In the territories associated with the peoples known as the Stoppingas and Aro Saetna in what is now Warwickshire, Della Hooke (1985) has traced a pattern of tracks and drove roads running between the low-lying arable lands in the south-east and the wooded and hilly north-west, and has argued that these represent a survival into Anglo-Saxon times of pre-Roman stock-raising practices. Cattle and other animals could be driven regularly from one region to the other in order to take advantage of the grazing in these different environments at different times of the year. It is surely incredible that recent immigrants could have worked out such complex arrangements in a short time in an unfamiliar country, or that they would have so closely paralleled those of the previous inhabitants. The obvious conclusion is that the Stoppingas and the Aro Saetna had already been living in Warwickshire for a very long time, and the same is no doubt true of the rest of the tribes of what was to become Mercia.
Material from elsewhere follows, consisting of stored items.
import Summits.AtomisticToContinuum.HydrodynamicLimit.Theorems.ImplosionDichotomyPolynomialCompressionShadowingDefsHigher

/-!
# Bookkeeping lemmas for the final assembly (closing of stub 4, part 7)

Helper file for the line `log-lipschitz-budget` of the crux `ImplosionDichotomy.PolynomialCompression`
(stmt-AtomisticToContinuum-12587), stub `stub_logBudgetShadowing`, blueprint §5 (the CLOSE). Small
lemmas that keep the assembly `stub_logBudgetShadowing_of_levels` readable: choice functions for the
reference envelopes `Cpoly, ppoly` and the statics constants `Cstat` (extended by `0`, made nonnegative),
the choice of the common law-of-state constant `cZ` and of the packing threshold `ηs`, the law-of-state
bounds along a solution of small packing (`ShadowSetting`'s three bounds and `ShadowEosHigher`), the
conversion of the four normalised level bounds at a time `s` into `E_k(s) ≤ (σ³Q̂Y)²` and
`√(E₂ + E₃)(s) ≤ σ³Q_B X^{b_B}`, and STRONG ⇒ WEAK (`ShadowWeakBootstrap 1 ηs` and (B2)) on `[0, t]`.
-/

noncomputable section

namespace Summit.AtomisticToContinuum.HydrodynamicLimit.Theorems

open Set MeasureTheory
open Literature.MathematicalPhysics.KineticTheory Literature.Analysis.FunctionSpaces

/-! ### Choices of constants -/

/-- Choice of the reference envelopes `Cpoly n ≥ 0`, `ppoly n` (`n ≤ 6`; extended by `0`). [folklore] -/
theorem lbClose_poly_choice :
    ∀ {T₁ : ℝ} {ρ₁ : ℝ → T3 → ℝ} {u₁ : ℝ → T3 → V3},
      (∀ n : ℕ, n ≤ 6 → ∃ Cn pn : ℝ, ∀ t ∈ Ico 0 T₁, ∀ y : EuclideanSpace ℝ (Fin 3),
        ‖iteratedFDeriv ℝ n (Torus.lift (ρ₁ t)) y‖ ≤ Cn * (T₁ - t) ^ (-pn) ∧
        ‖iteratedFDeriv ℝ n (Torus.lift (u₁ t)) y‖ ≤ Cn * (T₁ - t) ^ (-pn)) →
      ∃ Cpoly ppoly : ℕ → ℝ, (∀ n, 0 ≤ Cpoly n) ∧ ∀ n : ℕ, n ≤ 6 → ∀ t ∈ Ico 0 T₁,
        ∀ y : EuclideanSpace ℝ (Fin 3),
          ‖iteratedFDeriv ℝ n (Torus.lift (ρ₁ t)) y‖ ≤ Cpoly n * (T₁ - t) ^ (-ppoly n) ∧
          ‖iteratedFDeriv ℝ n (Torus.lift (u₁ t)) y‖ ≤ Cpoly n * (T₁ - t) ^ (-ppoly n) := by
  intro T₁ ρ₁ u₁ hpoly
  classical
  choose Cf pf hCf using hpoly
  refine ⟨fun n => if h : n ≤ 6 then max (Cf n h) 0 else 0, fun n => if h : n ≤ 6 then pf n h else 0,
    fun n => ?_, fun n hn t ht y => ?_⟩
  · dsimp only
    by_cases h : n ≤ 6
    · rw [dif_pos h]; exact le_max_right _ _
    · rw [dif_neg h]
  · simp only [dif_pos hn]
    have hl : 0 < T₁ - t := by linarith [ht.2]
    have hfac : 0 ≤ (T₁ - t) ^ (-pf n hn) := Real.rpow_nonneg hl.le _
    have hm : Cf n hn * (T₁ - t) ^ (-pf n hn) ≤ max (Cf n hn) 0 * (T₁ - t) ^ (-pf n hn) :=
      mul_le_mul_of_nonneg_right (le_max_left _ _) hfac
    exact ⟨(hCf n hn t ht y).1.trans hm, (hCf n hn t ht y).2.trans hm⟩

/-- Choice of nonnegative statics constants `Cstat n`, and of their sum over `n ≤ 3`. [folklore] -/
theorem lbClose_stat_choice :
    ∀ {σ₁ : ℝ} {ρs : ℝ → T3 → ℝ} {β₀ : T3 → ℝ},
      (∀ n : ℕ, ∃ Cn : ℝ, ∀ σ : ℝ, 0 < σ → σ < σ₁ → ∀ y : EuclideanSpace ℝ (Fin 3),
        ‖iteratedFDeriv ℝ n (Torus.lift (fun x => ρs σ x - β₀ x)) y‖ ≤ Cn * σ ^ 3) →
      ∃ Cstat : ℕ → ℝ, (∀ n, 0 ≤ Cstat n) ∧
        (∀ (n : ℕ) (σ : ℝ), 0 < σ → σ < σ₁ → ∀ y : EuclideanSpace ℝ (Fin 3),
          ‖iteratedFDeriv ℝ n (Torus.lift (fun x => ρs σ x - β₀ x)) y‖ ≤ Cstat n * σ ^ 3) ∧
        ∀ n : ℕ, n ≤ 3 → Cstat n ≤ Cstat 0 + Cstat 1 + Cstat 2 + Cstat 3 := by
  intro σ₁ ρs β₀ hrate
  choose Cs hCs using hrate
  refine ⟨fun n => max (Cs n) 0, fun n => le_max_right _ _, fun n σ hσ hσ₁ y => ?_, fun n hn => ?_⟩
  · exact (hCs n σ hσ hσ₁ y).trans (mul_le_mul_of_nonneg_right (le_max_left _ _) (by positivity))
  · have h0 : 0 ≤ max (Cs 0) 0 := le_max_right _ _
    have h1 : 0 ≤ max (Cs 1) 0 := le_max_right _ _
    have h2 : 0 ≤ max (Cs 2) 0 := le_max_right _ _
    have h3 : 0 ≤ max (Cs 3) 0 := le_max_right _ _
    interval_cases n <;> simp only <;> linarith

/-- Choice of the common law-of-state constant `cZ` and of the packing threshold `ηs`. [folklore] -/
theorem lbClose_eta_choice :
    ∀ (η η₂ η₃ cZ₁ cZ₂ : ℝ), 0 < η → 0 < η₂ → 0 < η₃ → 0 ≤ cZ₁ → 0 ≤ cZ₂ →
      ∃ cZ ηs : ℝ, cZ₁ ≤ cZ ∧ cZ₂ ≤ cZ ∧ 0 ≤ cZ ∧ 0 < ηs ∧ ηs ≤ η ∧ 2 * ηs ≤ η₂ ∧ 2 * ηs ≤ η₃ ∧
        ηs ≤ 1 / (8 * (cZ + 1)) ∧ cZ * ηs ≤ 1 / 8 := by
  intro η η₂ η₃ cZ₁ cZ₂ hη hη₂ hη₃ h1 h2
  set cZ : ℝ := max cZ₁ cZ₂ with hcZ
  have hcZ0 : 0 ≤ cZ := h1.trans (le_max_left _ _)
  set ηs : ℝ := min η (min (min η₂ η₃ / 2) (1 / (8 * (cZ + 1)))) with hηs
  have hηs0 : 0 < ηs := lt_min hη (lt_min (half_pos (lt_min hη₂ hη₃)) (by positivity))
  have hA : ηs ≤ min η₂ η₃ / 2 := (min_le_right _ _).trans (min_le_left _ _)
  have hB : ηs ≤ 1 / (8 * (cZ + 1)) := (min_le_right _ _).trans (min_le_right _ _)
  refine ⟨cZ, ηs, le_max_left _ _, le_max_right _ _, hcZ0, hηs0, min_le_left _ _,
    by linarith [min_le_left η₂ η₃], by linarith [min_le_right η₂ η₃], hB, ?_⟩
  calc cZ * ηs ≤ cZ * (1 / (8 * (cZ + 1))) := mul_le_mul_of_nonneg_left hB hcZ0
    _ = cZ / (cZ + 1) / 8 := by field_simp
    _ ≤ 1 / 8 := by
        have : cZ / (cZ + 1) ≤ 1 := (div_le_one (by positivity)).2 (by linarith)
        linarith

/-! ### The law of state along a solution of small packing -/

/-- From the packing-proportional bounds of the rescaled law (`hsEos_rescaled_bounds`, orders `≤ 2`, and
`hsEos_rescaled_bounds_higher`, orders `3, 4`) and a packing bound `ρσ³ ≤ 2ηs ≤ η₂, η₃` on `[0, T)`:
the three bounds of `ShadowSetting` and `ShadowEosHigher`, with the common constant `cZ`. [folklore] -/
theorem lbClose_eos_along :
    ∀ {σ T η₂ η₃ ηs cZ₁ cZ₂ cZ : ℝ} {ρ : ℝ → T3 → ℝ} {ζ : ℝ → ℝ},
      (∀ r : ℝ, 0 ≤ r → r * σ ^ 3 ≤ η₂ → |ζ r - 1| ≤ cZ₁ * (r * σ ^ 3) ∧
        |r * deriv ζ r| ≤ cZ₁ * (r * σ ^ 3) ∧ |r ^ 2 * deriv (deriv ζ) r| ≤ cZ₁ * (r * σ ^ 3)) →
      (∀ r : ℝ, 0 ≤ r → r * σ ^ 3 ≤ η₃ → |r ^ 3 * deriv (deriv (deriv ζ)) r| ≤ cZ₂ * (r * σ ^ 3) ∧
        |r ^ 4 * deriv (deriv (deriv (deriv ζ))) r| ≤ cZ₂ * (r * σ ^ 3)) →
      cZ₁ ≤ cZ → cZ₂ ≤ cZ → 2 * ηs ≤ η₂ → 2 * ηs ≤ η₃ → 0 ≤ σ →
      (∀ t ∈ Ico 0 T, ∀ x, 0 < ρ t x ∧ ρ t x * σ ^ 3 ≤ 2 * ηs) →
      (∀ t ∈ Ico 0 T, ∀ x, |ζ (ρ t x) - 1| ≤ cZ * (ρ t x * σ ^ 3) ∧
        |ρ t x * deriv ζ (ρ t x)| ≤ cZ * (ρ t x * σ ^ 3) ∧
        |ρ t x ^ 2 * deriv (deriv ζ) (ρ t x)| ≤ cZ * (ρ t x * σ ^ 3)) ∧
      ShadowEosHigher cZ σ T ρ ζ := by
  intro σ T η₂ η₃ ηs cZ₁ cZ₂ cZ ρ ζ h1 h2 hc1 hc2 hη₂ hη₃ hσ hpack
  refine ⟨fun t ht x => ?_, fun t ht x => ?_⟩
  · obtain ⟨hρ, hp⟩ := hpack t ht x
    have hm : cZ₁ * (ρ t x * σ ^ 3) ≤ cZ * (ρ t x * σ ^ 3) :=
      mul_le_mul_of_nonneg_right hc1 (by positivity)
    obtain ⟨a, b, c⟩ := h1 (ρ t x) hρ.le (hp.trans hη₂)
    exact ⟨a.trans hm, b.trans hm, c.trans hm⟩
  · obtain ⟨hρ, hp⟩ := hpack t ht x
    have hm : cZ₂ * (ρ t x * σ ^ 3) ≤ cZ * (ρ t x * σ ^ 3) :=
      mul_le_mul_of_nonneg_right hc2 (by positivity)
    obtain ⟨a, b⟩ := h2 (ρ t x) hρ.le (hp.trans hη₃)
    exact ⟨a.trans hm, b.trans hm⟩

/-! ### Level bounds at a time, and STRONG ⇒ WEAK -/

/-- `√(a + b) ≤ √a + √b` for all reals. [folklore] -/
theorem lbClose_sqrt_add_le (a b : ℝ) : Real.sqrt (a + b) ≤ Real.sqrt a + Real.sqrt b := by
  refine Real.sqrt_le_iff.2 ⟨by positivity, ?_⟩
  have ha : a ≤ Real.sqrt a ^ 2 := by rw [Real.sq_sqrt']; exact le_max_left _ _
  have hb : b ≤ Real.sqrt b ^ 2 := by rw [Real.sq_sqrt']; exact le_max_left _ _
  nlinarith [Real.sqrt_nonneg a, Real.sqrt_nonneg b]

/-- **The four level bounds at a time `s ∈ [0, t]`**: `E_k(s) ≤ (σ³ Q̂ X^q)²` (`k ≤ 3`) and
`√(E₂ + E₃)(s) ≤ σ³ Q_B X^{b_B}`, `X = T₁/(T₁ - s) ≥ 1`. [folklore] -/
theorem lbClose_levels_at :
    ∀ {E0 E1 E2 E3 : ℝ → ℝ} {Q₀ b₀ Q₁ b₁ Q₂ b₂ Q₃ b₃ Qh QB bB q T₁ σ t s : ℝ},
      ShadowLevelBound E0 Q₀ b₀ T₁ σ t → ShadowLevelBound E1 Q₁ b₁ T₁ σ t →
      ShadowLevelBound E2 Q₂ b₂ T₁ σ t → ShadowLevelBound E3 Q₃ b₃ T₁ σ t → s ∈ Icc 0 t → 0 ≤ σ →
      1 ≤ T₁ / (T₁ - s) → 0 ≤ Q₀ → 0 ≤ Q₁ → 0 ≤ Q₂ → 0 ≤ Q₃ → Q₀ + Q₁ + Q₂ + Q₃ ≤ Qh → Q₂ + Q₃ ≤ QB →
      b₀ ≤ q → b₁ ≤ q → b₂ ≤ q → b₃ ≤ q → b₂ ≤ bB → b₃ ≤ bB →
      E0 s ≤ (σ ^ 3 * Qh * (T₁ / (T₁ - s)) ^ q) ^ 2 ∧ E1 s ≤ (σ ^ 3 * Qh * (T₁ / (T₁ - s)) ^ q) ^ 2 ∧
        E2 s ≤ (σ ^ 3 * Qh * (T₁ / (T₁ - s)) ^ q) ^ 2 ∧ E3 s ≤ (σ ^ 3 * Qh * (T₁ / (T₁ - s)) ^ q) ^ 2 ∧
        Real.sqrt (E2 s + E3 s) ≤ σ ^ 3 * QB * (T₁ / (T₁ - s)) ^ bB := by
  intro E0 E1 E2 E3 Q₀ b₀ Q₁ b₁ Q₂ b₂ Q₃ b₃ Qh QB bB q T₁ σ t s h0 h1 h2 h3 hs hσ hX hQ₀ hQ₁ hQ₂ hQ₃ hQh
    hQB hb₀ hb₁ hb₂ hb₃ hb₂' hb₃'
  set X : ℝ := T₁ / (T₁ - s) with hX_def
  have hσ3 : 0 ≤ σ ^ 3 := by positivity
  have hXp : ∀ p : ℝ, 0 ≤ X ^ p := fun p => Real.rpow_nonneg (zero_le_one.trans hX) p
  have up : ∀ {E : ℝ → ℝ} {Q b : ℝ}, ShadowLevelBound E Q b T₁ σ t → 0 ≤ Q → Q ≤ Qh → b ≤ q →
      E s ≤ (σ ^ 3 * Qh * X ^ q) ^ 2 ∧ Real.sqrt (E s) ≤ σ ^ 3 * Q * X ^ b := by
    intro E Q b h hQ hQQ hbq
    have h' : Real.sqrt (E s) ≤ σ ^ 3 * Q * X ^ b := h s hs
    have hm : σ ^ 3 * Q * X ^ b ≤ σ ^ 3 * Qh * X ^ q :=
      mul_le_mul (mul_le_mul_of_nonneg_left hQQ hσ3) (Real.rpow_le_rpow_of_exponent_le hX hbq)
        (hXp b) (mul_nonneg hσ3 (hQ.trans hQQ))
    exact ⟨(Real.sqrt_le_iff.1 (h'.trans hm)).2, h'⟩
  obtain ⟨e0, -⟩ := up h0 hQ₀ (by linarith) hb₀
  obtain ⟨e1, -⟩ := up h1 hQ₁ (by linarith) hb₁
  obtain ⟨e2, r2⟩ := up h2 hQ₂ (by linarith) hb₂
  obtain ⟨e3, r3⟩ := up h3 hQ₃ (by linarith) hb₃
  refine ⟨e0, e1, e2, e3, ?_⟩
  have r2' : Real.sqrt (E2 s) ≤ σ ^ 3 * Q₂ * X ^ bB :=
    r2.trans (mul_le_mul_of_nonneg_left (Real.rpow_le_rpow_of_exponent_le hX hb₂') (by positivity))
  have r3' : Real.sqrt (E3 s) ≤ σ ^ 3 * Q₃ * X ^ bB :=
    r3.trans (mul_le_mul_of_nonneg_left (Real.rpow_le_rpow_of_exponent_le hX hb₃') (by positivity))
  calc Real.sqrt (E2 s + E3 s) ≤ Real.sqrt (E2 s) + Real.sqrt (E3 s) := lbClose_sqrt_add_le _ _
    _ ≤ σ ^ 3 * Q₂ * X ^ bB + σ ^ 3 * Q₃ * X ^ bB := add_le_add r2' r3'
    _ = σ ^ 3 * (Q₂ + Q₃) * X ^ bB := by ring
    _ ≤ σ ^ 3 * QB * X ^ bB :=
        mul_le_mul_of_nonneg_right (mul_le_mul_of_nonneg_left hQB hσ3) (hXp bB)

/-- **STRONG ⇒ WEAK.** The strong bounds on `[0, T)` give `ShadowWeakBootstrap 1 ηs` and (B2) on every
`[0, t]`, `t < T`. [folklore] -/
theorem lbClose_weak_of_strong :
    ∀ {σ T T₁ ηs QB bB : ℝ} {ρ θ ρ₁ θ₁ : ℝ → T3 → ℝ} {u u₁ : ℝ → T3 → V3} {E2 E3 : ℝ → ℝ},
      0 ≤ ηs → 0 ≤ σ ^ 3 * QB → T ≤ T₁ → (∀ t ∈ Ico 0 T, ∀ x, 0 < ρ₁ t x) →
      (∀ t ∈ Ico 0 T, ∀ x, 0 < θ₁ t x) →
      (∀ t ∈ Ico 0 T, (∀ x, |ρ t x - ρ₁ t x| ≤ ρ₁ t x / 4 ∧ |θ t x - θ₁ t x| ≤ θ₁ t x / 4 ∧
            ρ t x * σ ^ 3 ≤ ηs / 2 ∧
            ∀ i : Fin 3,
              ‖Torus.partialDeriv i (u t) x - Torus.partialDeriv i (u₁ t) x‖ ≤ 1 / (2 * (T₁ - t)) ∧
              Real.sqrt (θ₁ t x) * |Torus.partialDeriv i (ρ t) x - Torus.partialDeriv i (ρ₁ t) x| /
                  ρ₁ t x ≤ 1 / (2 * (T₁ - t)) ∧
              |Torus.partialDeriv i (θ t) x - Torus.partialDeriv i (θ₁ t) x| / Real.sqrt (θ₁ t x) ≤
                1 / (2 * (T₁ - t))) ∧
          Real.sqrt (E2 t + E3 t) ≤ σ ^ 3 * QB * (T₁ / (T₁ - t)) ^ bB) →
      ∀ t ∈ Ico 0 T, ShadowWeakBootstrap 1 ηs T₁ σ ρ θ u ρ₁ θ₁ u₁ t ∧
        ∀ s ∈ Icc 0 t, Real.sqrt (E2 s + E3 s) ≤ 2 * (σ ^ 3 * QB * (T₁ / (T₁ - s)) ^ bB) := by
  intro σ T T₁ ηs QB bB ρ θ ρ₁ θ₁ u u₁ E2 E3 hηs hQ hTT₁ hρ₁ hθ₁ hS t ht
  have hts : ∀ s ∈ Icc 0 t, s ∈ Ico 0 T := fun s hs => ⟨hs.1, hs.2.trans_lt ht.2⟩
  have hl : ∀ s ∈ Icc 0 t, 0 < T₁ - s := fun s hs => by linarith [(hts s hs).2]
  have hhalf : ∀ s ∈ Icc 0 t, 1 / (2 * (T₁ - s)) ≤ 1 / (T₁ - s) := fun s hs =>
    one_div_le_one_div_of_le (hl s hs) (by linarith [hl s hs])
  refine ⟨⟨fun s hs x => ?_, fun s hs x i => ?_⟩, fun s hs => ?_⟩
  · obtain ⟨a, b, c, -⟩ := (hS s (hts s hs)).1 x
    have := hρ₁ s (hts s hs) x
    have := hθ₁ s (hts s hs) x
    exact ⟨a.trans (by linarith), b.trans (by linarith), c.trans (by linarith)⟩
  · obtain ⟨a, b, c⟩ := ((hS s (hts s hs)).1 x).2.2.2 i
    exact ⟨a.trans (hhalf s hs), b.trans (hhalf s hs), c.trans (hhalf s hs)⟩
  · have h := (hS s (hts s hs)).2
    have h0 : 0 ≤ σ ^ 3 * QB * (T₁ / (T₁ - s)) ^ bB :=
      mul_nonneg hQ (Real.rpow_nonneg (div_pos (by linarith [hl s hs, hs.1]) (hl s hs)).le _)
    linarith

end Summit.AtomisticToContinuum.HydrodynamicLimit.Theorems

end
A perhaps even more persuasive argument for continuity comes from the survival of Roman roads into the medieval and modern periods. As Rackham has pointed out, before the invention of tarmac, a road abandoned for even a few years would have provided an ideal habitat for thorn bushes, so that if people subsequently wished to reopen the route they would find it easier to make a new road rather than clear the old one. Roads which still follow the straight Roman routes must therefore have been in use more or less continuously, which implies continuous occupation of the places which they connect. Taking Essex as an example, Rackham observes that: ‘Every few years, through the darkest of the Dark Ages, there has been somebody from Duddenhoe End and Brent Pelham to take a billhook to the blackthorn on two short stretches of Roman road.'

Another piece of admittedly negative evidence is the absence of the mass graves which might be expected if a population numbering hundreds of thousands had been massacred, or wiped out by plague or famine, over a short period. Some interesting work by a team led by Paul Budd on skeletons recovered from a fifth- or early sixth-century cemetery at West Heslerton in Yorkshire tends to support the above conclusions (Pryor, 2004). From its date and location it was thought likely that the cemetery would contain the remains of first-generation Anglian immigrants to Britain, and so they were subjected to a technique known as stable-isotope analysis, which uses trace elements in the teeth to determine where their owners spent their formative years. The results were surprising. Of twenty-four bodies tested, ten were of people who had grown up locally and another ten were from the west coast, on the far side of the Pennine Hills. This suggests that at the very least there had been no rigid east – west divide at that time between ‘Angles' on one side of the watershed and ‘Britons' on the other. The remaining four skeletons were identified as coming from Scandinavia, a region which might include the area where the Angles are supposed to have originated. Unfortunately for the migration theory, however, these people do not represent a band of conquerors. They were all women, and they had been buried with almost none of the grave goods that are traditionally associated with Anglo-Saxons, implying that they were not from the families of wealthy or powerful war leaders. So even if there were invasions from across the North Sea in this period, there were other movements that were apparently peaceful. The women could of course have been slaves captured in warfare, but if native Britons in Anglian Northumbria were owning Scandinavian slaves, the ethnic situation must still have been far more complex than traditional theories allow.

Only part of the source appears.